Tuesday, April 10, 2012

10 Gentle Tips for Kids Who Hate the Bath

Welcome to the April 2012 Carnival of Natural Parenting: Kids and Personal Care
This post was written for inclusion in the monthly Carnival of Natural Parenting hosted by Code Name: Mama and Hobo Mama. This month our participants have shared stories, tips, and struggles relating to their children's personal care choices.

Somewhere along the line when Gumby was around 2.5 she started hating baths.  Loathing them, really and straight out refusing to be in the tub.  I think I put her in a few times when the water was too hot and I also figured out she *hated* when she would get her hair washed and the water would drip down her face.  I'm guessing part of the problem was normal toddler stuff as well. She enjoyed swimming, and calling the tub our "indoor pool" worked for a very short time.  And then, it didn't.  It was summer and she was getting frequent chlorine baths at the local pool and we figured the phase would pass.  It didn't. 
Eventually, we were able to establish a bath routine with which she felt comfortable.  Here are some things that were helpful for us.

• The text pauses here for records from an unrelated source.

import Summits.Ventures.Crystal3D.Theorems.StickyWulffConstantPolycrystalWulffBoundBodyChange

/-!
# `PolycrystalWulffBound`: SHARP BODY CHANGE — changing the bodies of some grains costs at most the
# free energy of those grains for a GAP BODY

Route `StickyWulffConstant` of the venture `Summits/Ventures/Crystal3D`, crux `PolycrystalWulffBound`
(item `stmt-Ventures-19482`), second prover lane (poly-p2, gen 11).  Sharp form of
`freeEnergy_bodyChange_ge` (`…BodyChange`, constant `(R − r)·Y_f` from the in- and circum-radii): for pairwise
disjoint polyhedral grains `G_f` of finite volume, origin-symmetric compact convex bodies `K_f`, `K'_f`
(equal off a set `T` of grains) and a GAP BODY `D` (compact, convex, symmetric, `0 ∈ D`) with

  `h_{K'_f}(ν) ≤ h_{K_f}(ν) + c · h_D(ν)`   for all `ν` and all `f ∈ T`,

the free energies satisfy `Fr(K') ≤ Fr(K) + c · Σ_{f ∈ T} Fr_D(f)`, where
`Fr_D(f) = per_D(G f) − Σ_{g ≠ f} ι_D(G f, G g)` is the `D`-energy of the FREE boundary of grain `f`
(`freeEnergy_bodyChange_le_add`).  With the twin pair `K = W(A)`, `K' = W(B) = R_m W(A)` and
`D = Dsc m`, `c = 1/√6` (`supportFn_le_twin_disc`, `…TwinSupportGap`) this is the sharp TWIN BODY
CHANGE used by the hybrid single-axis rung: re-labelling a grain with the twin body costs at most
`(1/√6)·(sin∠(ν, m)-weighted free area)`, i.e. the thin-plate constant, and nothing on its walls.
Ingredients: `exists_exterior_crossSums` (free energy = half the cross sum with the exterior cells) and
the termwise comparison of cross sums (`crossSum_le_add_of_supportFn_le`).
WHAT THIS IS NOT: a rung; the crux is not claimed.
-/

noncomputable section

namespace Summit.Ventures.Crystal3D.Theorems

open MeasureTheory Set
open scoped RealInnerProductSpace ENNReal
open Summit.Ventures.Crystal3D.Cruxes.TextureLiminf.TexShadow

/-- **Cross sums under a support-function gap.**  If `h_{K'}(ν) ≤ h_K(ν) + c·h_D(ν)` for all `ν`
then for any cell data and index sets `crossSum_{K'}(s,t) ≤ crossSum_K(s,t) + c·crossSum_D(s,t)`. -/
theorem crossSum_le_add_of_supportFn_le {K K' D : Set E3} {c : ℝ}
    (hgap : ∀ ν : E3, supportFn K' ν ≤ supportFn K ν + c * supportFn D ν)
    {k : ℕ} (H : Fin k → Finset (E3 × ℝ)) (ν : Fin k → Fin k → E3) (s t : Finset (Fin k)) :
    (∑ a ∈ s, ∑ b ∈ t,
        (if a < b then (supportFn K' (ν a b) + supportFn K' (-ν a b)) *
            facetArea (closure (polytope (H a)) ∩ closure (polytope (H b))) (ν a b)
          else (supportFn K' (ν b a) + supportFn K' (-ν b a)) *
            facetArea (closure (polytope (H b)) ∩ closure (polytope (H a))) (ν b a))) ≤
      (∑ a ∈ s, ∑ b ∈ t,
        (if a < b then (supportFn K (ν a b) + supportFn K (-ν a b)) *
            facetArea (closure (polytope (H a)) ∩ closure (polytope (H b))) (ν a b)
          else (supportFn K (ν b a) + supportFn K (-ν b a)) *
            facetArea (closure (polytope (H b)) ∩ closure (polytope (H a))) (ν b a))) +
      c * ∑ a ∈ s, ∑ b ∈ t,
        (if a < b then (supportFn D (ν a b) + supportFn D (-ν a b)) *
            facetArea (closure (polytope (H a)) ∩ closure (polytope (H b))) (ν a b)
          else (supportFn D (ν b a) + supportFn D (-ν b a)) *
            facetArea (closure (polytope (H b)) ∩ closure (polytope (H a))) (ν b a)) := by
  rw [Finset.mul_sum, ← Finset.sum_add_distrib]
  refine Finset.sum_le_sum fun a _ => ?_
  rw [Finset.mul_sum, ← Finset.sum_add_distrib]
  refine Finset.sum_le_sum fun b _ => ?_
  have hterm : ∀ (v : E3) (F : Set E3),
      (supportFn K' v + supportFn K' (-v)) * facetArea F v ≤
        (supportFn K v + supportFn K (-v)) * facetArea F v +
          c * ((supportFn D v + supportFn D (-v)) * facetArea F v) := by
    intro v F
    have hF : 0 ≤ facetArea F v := ENNReal.toReal_nonneg
    have h1 := hgap v
    have h2 := hgap (-v)
    have : supportFn K' v + supportFn K' (-v) ≤
        (supportFn K v + supportFn K (-v)) + c * (supportFn D v + supportFn D (-v)) := by linarith
    calc (supportFn K' v + supportFn K' (-v)) * facetArea F v
        ≤ ((supportFn K v + supportFn K (-v)) + c * (supportFn D v + supportFn D (-v))) * facetArea F v :=
          mul_le_mul_of_nonneg_right this hF
      _ = _ := by ring
  split_ifs
  · exact hterm _ _
  · exact hterm _ _

/-- **Sharp body change.**  For pairwise disjoint polyhedral grains of finite volume, origin-symmetric
compact convex bodies `K_f`, `K'_f` with `K'_f = K_f` off `T`, and a symmetric compact convex gap body
`D ∋ 0` with `h_{K'_f} ≤ h_{K_f} + c·h_D` on `T`:
`Fr(K') ≤ Fr(K) + c·Σ_{f ∈ T} Fr_D(f)`. -/
theorem freeEnergy_bodyChange_le_add {n : ℕ} (G : Fin n → Set E3)
    (hPoly : ∀ f, ∃ (k : ℕ) (H : Fin k → Finset (E3 × ℝ)), G f = ⋃ i, polytope (H i))
    (hvol : ∀ f, volume (G f) < ⊤) (hdisjG : ∀ f g, f ≠ g → Disjoint (G f) (G g))
    (Kf : Fin n → Set E3) (hKc : ∀ f, IsCompact (Kf f)) (hKv : ∀ f, Convex ℝ (Kf f))
    (hK0 : ∀ f, (0 : E3) ∈ Kf f) (hKs : ∀ f, -Kf f = Kf f)
    (Kf' : Fin n → Set E3) (hKc' : ∀ f, IsCompact (Kf' f)) (hKv' : ∀ f, Convex ℝ (Kf' f))
    (hK0' : ∀ f, (0 : E3) ∈ Kf' f) (hKs' : ∀ f, -Kf' f = Kf' f)
    (D : Set E3) (hDc : IsCompact D) (hDv : Convex ℝ D) (hD0 : (0 : E3) ∈ D) (hDs : -D = D)
    {c : ℝ} (T : Finset (Fin n)) (hT : ∀ f, f ∉ T → Kf' f = Kf f)
    (hgap : ∀ f ∈ T, ∀ ν : E3, supportFn (Kf' f) ν ≤ supportFn (Kf f) ν + c * supportFn D ν) :
    (∑ f, (per (Kf' f) (G f) - ∑ g, (if f = g then 0 else
        (per (Kf' f) (G f) + per (Kf' f) (G g) - per (Kf' f) (G f ∪ G g)) / 2))) ≤
      (∑ f, (per (Kf f) (G f) - ∑ g, (if f = g then 0 else
        (per (Kf f) (G f) + per (Kf f) (G g) - per (Kf f) (G f ∪ G g)) / 2))) +
      c * ∑ f ∈ T, (per D (G f) - ∑ g, (if f = g then 0 else
        (per D (G f) + per D (G g) - per D (G f ∪ G g)) / 2)) := by
  classical
  obtain ⟨k, H, ν, S, SX, -, hext, -⟩ := exists_exterior_crossSums G hPoly hvol hdisjG
  set X : Set E3 → Fin k → Fin k → ℝ := fun K a b =>
    (if a < b then (supportFn K (ν a b) + supportFn K (-ν a b)) *
        facetArea (closure (polytope (H a)) ∩ closure (polytope (H b))) (ν a b)
      else (supportFn K (ν b a) + supportFn K (-ν b a)) *
        facetArea (closure (polytope (H b)) ∩ closure (polytope (H a))) (ν b a)) with hX
  -- each grain: free energy = half the cross sum with the exterior cells, for any admissible body
  have hf : ∀ (K : Set E3), IsCompact K → Convex ℝ K → (0 : E3) ∈ K → -K = K → ∀ f,
      per K (G f) - ∑ g, (if f = g then 0 else
        (per K (G f) + per K (G g) - per K (G f ∪ G g)) / 2) =
      (∑ a ∈ S f, ∑ b ∈ SX, X K a b) / 2 := by
    intro K hK hKv0 hK00 hKs0 f
    have h : 2 * per K (G f) = (∑ g ∈ Finset.univ.erase f,
        (per K (G f) + per K (G g) - per K (G f ∪ G g))) +
        ∑ a ∈ S f, ∑ b ∈ SX, X K a b := hext K hK hKv0 hK00 hKs0 f
    rw [sum_ite_eq_sum_erase_div_two]
    linarith
  set FrK : Set E3 → Fin n → ℝ := fun K f => per K (G f) - ∑ g, (if f = g then 0 else
      (per K (G f) + per K (G g) - per K (G f ∪ G g)) / 2) with hFrK
  -- per-grain comparison
  have hgrain : ∀ f, FrK (Kf' f) f ≤ FrK (Kf f) f + (if f ∈ T then c * FrK D f else 0) := by
    intro f
    by_cases hfT : f ∈ T
    · rw [if_pos hfT]
      have hsum := crossSum_le_add_of_supportFn_le (hgap f hfT) H ν (S f) SX
      simp only [hFrK]
      rw [hf _ (hKc' f) (hKv' f) (hK0' f) (hKs' f) f, hf _ (hKc f) (hKv f) (hK0 f) (hKs f) f,
        hf _ hDc hDv hD0 hDs f]
      simp only [hX] at hsum ⊢
      linarith
    · simp only [hFrK]
      rw [if_neg hfT, hT f hfT, add_zero]
  have hsum := Finset.sum_le_sum fun f (_ : f ∈ Finset.univ) => hgrain f
  rw [Finset.sum_add_distrib, ← Finset.sum_filter, Finset.filter_mem_eq_inter, Finset.univ_inter,
    ← Finset.mul_sum] at hsum
  exact hsum

end Summit.Ventures.Crystal3D.Theorems

end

First, the really helpful items:

1. Routine
We are a very "go with the flow" family and have a difficult time sticking to any type of routine.  It makes sense that kids feel more comfortable when things are familiar and they know what to expect.  We were desperate, so we implemented a few bath days and designated 'hair washing' days, and we stuck to them .  She hated it, so we went slow, not trying for every single day.  Routines removes choices when choices become a problem (ie: do you want to have a bath in the little bathroom or big bathroom ... answer: 'I don't want to have a bath anywhere.') The routine cut down on arguing with us about having a bath.  It is simply bath time because that is what it is.  It's not randomly thrown into the day, but designated and we can look on the calendar and know when exactly it is.  Feelings and expressions of disapproval and upset were acknowledged with empathy, but in the end, it was bath day.

2. Just for Fun
The goal was just go get Gumby into the tub.  Seriously.  On many of the bath days after our new routine started, they were 'just for fun'.  She didn't have to get wet, soapy, etc.  We just wanted her to feel comfortable being in the tub.  Maybe even play a little. 

3. Stool to sit on
Gumby did not want to touch the water.  At all.  We took her step stool into the tub to use as a seat.  A dry seat.  Towels required in case of a droplet of water hitting her seat.  She could sit with her feet on the stool and put them into the water when/if she was ready.

4. Sponge baths
We had to keep her clean'ish somehow! :)

These things are also fun and helpful:
Gumby happy suds-ing up

5. Songs
The hair washing was the biggest challenge.  Even with a little visor hat to keep the water out and telling her to look up, it only takes a moment of her looking down for the water to flood her face resulting in much upset.  We have a silly little song that we sing while we wash Gumby's hair.  She looks forward to it and it seems to help.  She even smiles now (months later) during hair washes!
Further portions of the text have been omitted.